#### SOURCE RECORDS:
import Summits.NavierStokesRegularity.FluidComputer.PalasekTowerHostCutoff
import Literature.Analysis.FluidPDE.DistributionalToWeakCounterexample

/-!
# Host preparation, IV: the placed, dilated bump field (the quasi-static carrier of the speed maximum)

Cell `ns-blowup`, seat `ns-blowup-ecbridge-3` (g0); GROUP C «BRIDGE SUPPORT» of the route
`PalasekTowerBreakdown` (crux `EpisodeBaseG`, item stmt-NavierStokesRegularity-19179, BC3 stub
`host_preparation` = the tree Prop `RungG 0`). LABEL: E–C typing (KERNEL construction). WHAT THIS
IS NOT: not Navier–Stokes evidence — calculus of an explicit compactly supported divergence-free field.

The second piece of the level-`0` host: a FIXED smooth, compactly supported, divergence-free,
non-zero field `θ = curl (η e₂)` (the tree's
`Literature.Analysis.FluidPDE.DistributionalToWeakCounterexample.θ`, supported in `B̄(0, 2)`),
PLACED at a centre `c` and DILATED by `L`: `place g c L x = g ((x - c)/L)`.

* §1 `θ` attains its maximal speed `M = ‖θ x⋆‖ > 0` (`thetaMax`, `thetaArgmax`); its support;
  uniform bounds on `(θ·∇)θ` and `curl curl θ` (compactness; existential constants);
* §2 `place g c L`: smoothness, support in `B̄(c, 2L)`, the chain rules
  `D(place g) = L⁻¹ Dg ∘`, `curl (place g) = L⁻¹ place (curl g)`,
  `curl curl (place g) = L⁻² place (curl curl g)`, `((place g)·∇)(place g) = L⁻¹ place ((g·∇)g)`,
  divergence-freeness, and `Δ (place θ) = −curl curl (place θ)` (tree `laplacian_eq_neg_curl_curl`);
* §3 `bump_scale_bounds`: for `L ≥ 1`, `‖((place θ c L)·∇)(place θ c L)‖ ≤ C/L` and
  `‖curl curl (place θ c L)‖ ≤ C/L` uniformly; the speed maximum `M` is attained at `c + L x⋆`.

References: A. J. Majda, A. L. Bertozzi, *Vorticity and Incompressible Flow* (CUP 2002), §1.1
(vector identities) [cite: MajdaBertozziCUP2002, §1.1]; S. Palasek, arXiv:2605.13827 §4
[cite: Palasek2026ElementaryModel, §4].
-/

noncomputable section

namespace Summit.NavierStokesRegularity.FluidComputer.PalasekTowerClayBridge.Host

open Real Set Function Filter Topology InnerProductSpace Metric
open scoped RealInnerProductSpace ContDiff Topology Laplacian

open Literature.Analysis.FluidPDE
open Literature.Analysis.FluidPDE.DistributionalToWeakCounterexample (θ θ_contDiff θ_hasCompactSupport
  θ_isDivFree exists_θ_ne_zero Φ Φ_hasCompactSupport η η_hasCompactSupport)

/-- Local notation for physical space `ℝ³ = EuclideanSpace ℝ (Fin 3)`. -/
local notation "ℝ³" => EuclideanSpace ℝ (Fin 3)

/-! ## §1 The fixed bump field `θ` -/

/-- The bump field `θ` of the tree is differentiable (field form, for the chain rules below).
[folklore] -/
theorem theta_differentiable : Differentiable ℝ fun x : ℝ³ => θ x :=
  θ_contDiff.differentiable (by simp)

/-- **The speed of `θ` attains a positive maximum.** [folklore] -/
theorem exists_thetaMax : ∃ x₀ : ℝ³, (∀ y, ‖θ y‖ ≤ ‖θ x₀‖) ∧ 0 < ‖θ x₀‖ := by
  obtain ⟨x₀, hx₀⟩ := θ_contDiff.continuous.norm.exists_forall_ge_of_hasCompactSupport
    θ_hasCompactSupport.norm
  obtain ⟨x₁, hx₁⟩ := exists_θ_ne_zero
  exact ⟨x₀, hx₀, lt_of_lt_of_le (norm_pos_iff.2 hx₁) (hx₀ x₁)⟩

/-- A point where the speed of `θ` is maximal. [folklore] -/
def thetaArgmax : ℝ³ := Classical.choose exists_thetaMax

/-- The maximal speed `M` of `θ`. [folklore] -/
def thetaMax : ℝ := ‖θ thetaArgmax‖

/-- `‖θ y‖ ≤ M`. [folklore] -/
theorem norm_theta_le (y : ℝ³) : ‖θ y‖ ≤ thetaMax := (Classical.choose_spec exists_thetaMax).1 y

/-- `0 < M`. [folklore] -/
theorem thetaMax_pos : 0 < thetaMax := (Classical.choose_spec exists_thetaMax).2

/-- **Support of `θ`**: `tsupport θ ⊆ B̄(0, 2)` (`θ = curl (η e₂)`, `η` the bump `1` on `B̄(0,1)`,
`0` off `B(0,2)`). [folklore] -/
theorem tsupport_theta_subset : tsupport θ ⊆ Metric.closedBall (0 : ℝ³) 2 := by
  have h1 : tsupport θ ⊆ tsupport Φ :=
    tsupport_subset_of_eq_zero' fun x hx => curl_eq_zero_of_notMem_tsupport hx
  have h2 : tsupport Φ ⊆ tsupport η := by
    refine closure_minimal (fun x hx => ?_) (isClosed_tsupport _)
    by_contra h
    apply hx
    show η x • (EuclideanSpace.single 2 1 : ℝ³) = 0
    rw [image_eq_zero_of_notMem_tsupport h, zero_smul]
  have h3 : tsupport η = Metric.closedBall (0 : ℝ³) 2 :=
    DistributionalToWeakCounterexample.bump.tsupport_eq
  exact h1.trans (h2.trans h3.le)
where
  /-- A function vanishing off `tsupport g` has `tsupport ⊆ tsupport g`. [folklore] -/
  tsupport_subset_of_eq_zero' {f g : ℝ³ → ℝ³} (h : ∀ x, x ∉ tsupport g → f x = 0) :
      tsupport f ⊆ tsupport g := by
    refine closure_minimal (fun x hx => ?_) (isClosed_tsupport g)
    by_contra hxg
    exact hx (h x hxg)

/-- A maximiser lies in `B̄(0, 2)`. [folklore] -/
theorem norm_thetaArgmax_le : ‖thetaArgmax‖ ≤ 2 := by
  have h : thetaArgmax ∈ tsupport θ :=
    subset_tsupport _ (by rw [mem_support]; exact norm_pos_iff.1 thetaMax_pos)
  have := tsupport_theta_subset h
  rwa [Metric.mem_closedBall, dist_zero_right] at this

/-- **Uniform bounds on `(θ·∇)θ` and `curl curl θ`** (continuous with compact support). [folklore] -/
theorem exists_theta_bounds :
    ∃ C : ℝ, 0 ≤ C ∧ ∀ y : ℝ³, ‖convect θ θ y‖ ≤ C ∧ ‖curl (curl θ) y‖ ≤ C := by
  have hcv : Continuous (convect θ θ) :=
    DistributionalToWeakCounterexample.convect_θ_continuous
  have hcvs : HasCompactSupport (convect θ θ) := by
    refine θ_hasCompactSupport.mono fun x hx => ?_
    rw [mem_support] at hx ⊢
    contrapose! hx
    simp [convect, hx]
  obtain ⟨C₁, hC₁⟩ := hcv.bounded_above_of_compact_support hcvs
  have hcurl1 : ContDiff ℝ ∞ (curl θ) :=
    contDiff_curl (n := ⊤) (θ_contDiff.of_le (by exact_mod_cast le_top))
  have hcc : Continuous (curl (curl θ)) := continuous_curl (contDiff_infty.1 hcurl1 1)
  have hccs : HasCompactSupport (curl (curl θ)) :=
    hasCompactSupport_curl (hasCompactSupport_curl θ_hasCompactSupport)
  obtain ⟨C₂, hC₂⟩ := hcc.bounded_above_of_compact_support hccs
  have h1 : 0 ≤ C₁ := (norm_nonneg _).trans (hC₁ 0)
  refine ⟨max C₁ C₂, le_max_of_le_left h1, fun y => ⟨(hC₁ y).trans (le_max_left _ _),
    (hC₂ y).trans (le_max_right _ _)⟩⟩

/-! ## §2 Placing and dilating a field -/

section Place

variable (g : ℝ³ → ℝ³) (c : ℝ³) (L : ℝ)

/-- The affine change of variables `x ↦ (x - c)/L`. [folklore] -/
def rescale (x : ℝ³) : ℝ³ := (L⁻¹ : ℝ) • (x - c)

/-- **The placed, dilated field** `place g c L x = g ((x - c)/L)`. [folklore] -/
def place (x : ℝ³) : ℝ³ := g (rescale c L x)

variable {g c L}

/-- The change of variables has derivative the dilation `L⁻¹ • id`. [folklore] -/
theorem hasFDerivAt_rescale (x : ℝ³) : HasFDerivAt (rescale c L) (dilation L) x :=
  ((hasFDerivAt_id x).sub_const c).const_smul L⁻¹

/-- The change of variables is smooth. [folklore] -/
theorem contDiff_rescale : ContDiff ℝ ∞ (rescale c L) :=
  (contDiff_id.sub contDiff_const).const_smul L⁻¹

/-- The change of variables inverts `y ↦ c + L y`. [folklore] -/
theorem rescale_center_add (hL : L ≠ 0) (y : ℝ³) : rescale c L (c + L • y) = y := by
  simp [rescale, smul_smul, inv_mul_cancel₀ hL]

/-- The placed field is smooth when `g` is. [folklore] -/
theorem contDiff_place (hg : ContDiff ℝ ∞ g) : ContDiff ℝ ∞ (place g c L) :=
  hg.comp contDiff_rescale

/-- Chain rule for the placed field. [folklore] -/
theorem hasFDerivAt_place (hg : Differentiable ℝ g) (x : ℝ³) :
    HasFDerivAt (place g c L) ((fderiv ℝ g (rescale c L x)).comp (dilation L)) x :=
  (hg (rescale c L x)).hasFDerivAt.comp x (hasFDerivAt_rescale x)

/-- `Dg(y) ∘ (L⁻¹ id) = L⁻¹ Dg(y)`. [folklore] -/
theorem comp_dilation (A : ℝ³ →L[ℝ] ℝ³) : A.comp (dilation L) = (L⁻¹ : ℝ) • A := by
  ext v i
  simp [dilation]

/-- **`D(place g)(x) = L⁻¹ • Dg((x-c)/L)`.** [folklore] -/
theorem fderiv_place (hg : Differentiable ℝ g) (x : ℝ³) :
    fderiv ℝ (place g c L) x = (L⁻¹ : ℝ) • fderiv ℝ g (rescale c L x) := by
  rw [(hasFDerivAt_place hg x).fderiv, comp_dilation]

/-- The placed field is differentiable. [folklore] -/
theorem differentiable_place (hg : Differentiable ℝ g) : Differentiable ℝ (place g c L) := fun x =>
  (hasFDerivAt_place hg x).differentiableAt

/-- **`curl (place g) = L⁻¹ • place (curl g)`.** [folklore] -/
theorem curl_place (hg : Differentiable ℝ g) (x : ℝ³) :
    curl (place g c L) x = (L⁻¹ : ℝ) • place (curl g) c L x := by
  rw [curl_eq_curlCLM, fderiv_place hg, map_smul, place, curl_eq_curlCLM]

/-- `curl (place g)` as a function. [folklore] -/
theorem curl_place_eq (hg : Differentiable ℝ g) :
    curl (place g c L) = fun x => (L⁻¹ : ℝ) • place (curl g) c L x :=
  funext (curl_place hg)

/-- **`curl curl (place g) = L⁻² • place (curl curl g)`** for `g ∈ C²`. [folklore] -/
theorem curl_curl_place (hg : ContDiff ℝ ∞ g) (x : ℝ³) :
    curl (curl (place g c L)) x = (L⁻¹ : ℝ) ^ 2 • place (curl (curl g)) c L x := by
  have hgd : Differentiable ℝ g := hg.differentiable (by simp)
  have hcg : Differentiable ℝ (curl g) :=
    (contDiff_curl (n := ⊤) (hg.of_le (by exact_mod_cast le_top))).differentiable (by simp)
  rw [curl_place_eq hgd, curl_const_smul (differentiable_place hcg x), curl_place hcg, smul_smul, sq]

/-- **`((place g)·∇)(place g) = L⁻¹ • place ((g·∇)g)`.** [folklore] -/
theorem convect_place (hg : Differentiable ℝ g) (x : ℝ³) :
    convect (place g c L) (place g c L) x = (L⁻¹ : ℝ) • place (convect g g) c L x := by
  rw [convect_apply, fderiv_place hg]
  rfl

/-- **The placed field is divergence free when `g` is.** [folklore] -/
theorem isDivFree_place (hg : Differentiable ℝ g) (hdiv : VectorCalculus.IsDivFree g) :
    VectorCalculus.IsDivFree (place g c L) := fun x => by
  have := hdiv (rescale c L x)
  unfold VectorCalculus.divergence at this ⊢
  rw [fderiv_place hg]
  simp [this]

/-- Off `B̄(c, 2L)` the change of variables leaves `B̄(0, 2)`. [folklore] -/
theorem two_lt_norm_rescale (hL : 0 < L) {x : ℝ³} (hx : 2 * L < ‖x - c‖) : 2 < ‖rescale c L x‖ := by
  rw [rescale, norm_smul, Real.norm_eq_abs, abs_of_pos (inv_pos.2 hL), lt_inv_mul_iff₀ hL]
  linarith

/-- Off `B̄(c, 2L)` the rescaled point is outside `tsupport g` (when `tsupport g ⊆ B̄(0,2)`). [folklore] -/
theorem rescale_notMem_tsupport (hsupp : tsupport g ⊆ Metric.closedBall (0 : ℝ³) 2) (hL : 0 < L)
    {x : ℝ³} (hx : 2 * L < ‖x - c‖) : rescale c L x ∉ tsupport g := fun h => by
  have := hsupp h
  rw [Metric.mem_closedBall, dist_zero_right] at this
  linarith [two_lt_norm_rescale hL hx]

/-- **Support of the placed field**: if `tsupport g ⊆ B̄(0,2)` then `place g c L` vanishes off
`B̄(c, 2L)`. [folklore] -/
theorem place_eq_zero (hsupp : tsupport g ⊆ Metric.closedBall (0 : ℝ³) 2) (hL : 0 < L) {x : ℝ³}
    (hx : 2 * L < ‖x - c‖) : place g c L x = 0 :=
  show g (rescale c L x) = 0 from image_eq_zero_of_notMem_tsupport (rescale_notMem_tsupport hsupp hL hx)

/-- Off `B̄(c, 2L)` the placed field has zero derivative. [folklore] -/
theorem fderiv_place_eq_zero (hg : Differentiable ℝ g)
    (hsupp : tsupport g ⊆ Metric.closedBall (0 : ℝ³) 2) (hL : 0 < L) {x : ℝ³}
    (hx : 2 * L < ‖x - c‖) : fderiv ℝ (place g c L) x = 0 := by
  rw [fderiv_place hg, fderiv_of_notMem_tsupport ℝ (rescale_notMem_tsupport hsupp hL hx)]
  exact smul_zero (A := ℝ³ →L[ℝ] ℝ³) (L⁻¹ : ℝ)

/-- The support of the placed field is in `B̄(c, 2L)`. [folklore] -/
theorem tsupport_place_subset (hsupp : tsupport g ⊆ Metric.closedBall (0 : ℝ³) 2) (hL : 0 < L) :
    tsupport (place g c L) ⊆ Metric.closedBall c (2 * L) := by
  refine closure_minimal (fun x hx => ?_) Metric.isClosed_closedBall
  rw [Metric.mem_closedBall, dist_eq_norm]
  by_contra h
  exact hx (place_eq_zero hsupp hL (lt_of_not_ge h))

/-- The placed field has compact support. [folklore] -/
theorem hasCompactSupport_place (hsupp : tsupport g ⊆ Metric.closedBall (0 : ℝ³) 2) (hL : 0 < L) :
    HasCompactSupport (place g c L) :=
  IsCompact.of_isClosed_subset (isCompact_closedBall _ _) (isClosed_tsupport _)
    (tsupport_place_subset hsupp hL)

end Place

/-! ## §3 The placed bump field `place θ c L` -/

/-- **The Laplacian of the placed bump field** is minus its double curl (divergence free, `C²`).
[folklore] -/
theorem laplacian_place_theta (c : ℝ³) (L : ℝ) (x : ℝ³) :
    (Δ (place θ c L)) x = -curl (curl (place θ c L)) x :=
  laplacian_eq_neg_curl_curl (contDiff_infty.1 (contDiff_place θ_contDiff) 2)
    (isDivFree_place theta_differentiable θ_isDivFree) x

/-- **The speed of the placed bump field is at most `M`, attained at `c + L x⋆`.** [folklore] -/
theorem norm_place_theta_le (c : ℝ³) (L : ℝ) (x : ℝ³) : ‖place θ c L x‖ ≤ thetaMax :=
  norm_theta_le _

/-- The maximum is attained at `c + L x⋆`. [folklore] -/
theorem norm_place_theta_argmax (c : ℝ³) {L : ℝ} (hL : L ≠ 0) :
    ‖place θ c L (c + L • thetaArgmax)‖ = thetaMax := by
  rw [place, rescale_center_add hL]
  rfl

/-- The point of maximal speed lies within `2L` of the centre. [folklore] -/
theorem norm_argmax_point_sub_le (c : ℝ³) {L : ℝ} (hL : 0 < L) :
    ‖(c + L • thetaArgmax) - c‖ ≤ 2 * L := by
  rw [add_sub_cancel_left, norm_smul, Real.norm_eq_abs, abs_of_pos hL]
  nlinarith [norm_thetaArgmax_le, norm_nonneg thetaArgmax]

/-- **Bump field bounds in the scale `L ≥ 1`**: `‖((place θ)·∇)(place θ)‖ ≤ C/L` and
`‖curl curl (place θ)‖ ≤ C/L`, uniformly in the centre and the point. [folklore] -/
theorem bump_scale_bounds :
    ∃ C : ℝ, 0 ≤ C ∧ ∀ (c : ℝ³) (L : ℝ), 1 ≤ L → ∀ x : ℝ³,
      ‖convect (place θ c L) (place θ c L) x‖ ≤ C / L ∧
      ‖curl (curl (place θ c L)) x‖ ≤ C / L := by
  obtain ⟨C, hC0, hC⟩ := exists_theta_bounds
  refine ⟨C, hC0, fun c L hL x => ?_⟩
  have hLpos : 0 < L := lt_of_lt_of_le zero_lt_one hL
  have hinv : 0 ≤ (L⁻¹ : ℝ) := inv_nonneg.2 hLpos.le
  have hinv1 : (L⁻¹ : ℝ) ≤ 1 := inv_le_one_of_one_le₀ hL
  constructor
  · rw [convect_place theta_differentiable, norm_smul, Real.norm_eq_abs, abs_of_nonneg hinv,
      div_eq_mul_inv, mul_comm C]
    exact mul_le_mul_of_nonneg_left (hC _).1 hinv
  · rw [curl_curl_place θ_contDiff, norm_smul, Real.norm_eq_abs, abs_of_nonneg (pow_nonneg hinv 2),
      div_eq_mul_inv, mul_comm C]
    refine mul_le_mul ?_ (hC _).2 (norm_nonneg _) hinv
    calc (L⁻¹ : ℝ) ^ 2 = L⁻¹ * L⁻¹ := sq _
      _ ≤ L⁻¹ * 1 := mul_le_mul_of_nonneg_left hinv1 hinv
      _ = L⁻¹ := mul_one _

end Summit.NavierStokesRegularity.FluidComputer.PalasekTowerClayBridge.Host

end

#### EXERCISE DESCRIPTION:
Could you show every line of the material that includes the string "hcvs"?

#### TASK RESULT:
  have hcvs : HasCompactSupport (convect θ θ) := by
  obtain ⟨C₁, hC₁⟩ := hcv.bounded_above_of_compact_support hcvs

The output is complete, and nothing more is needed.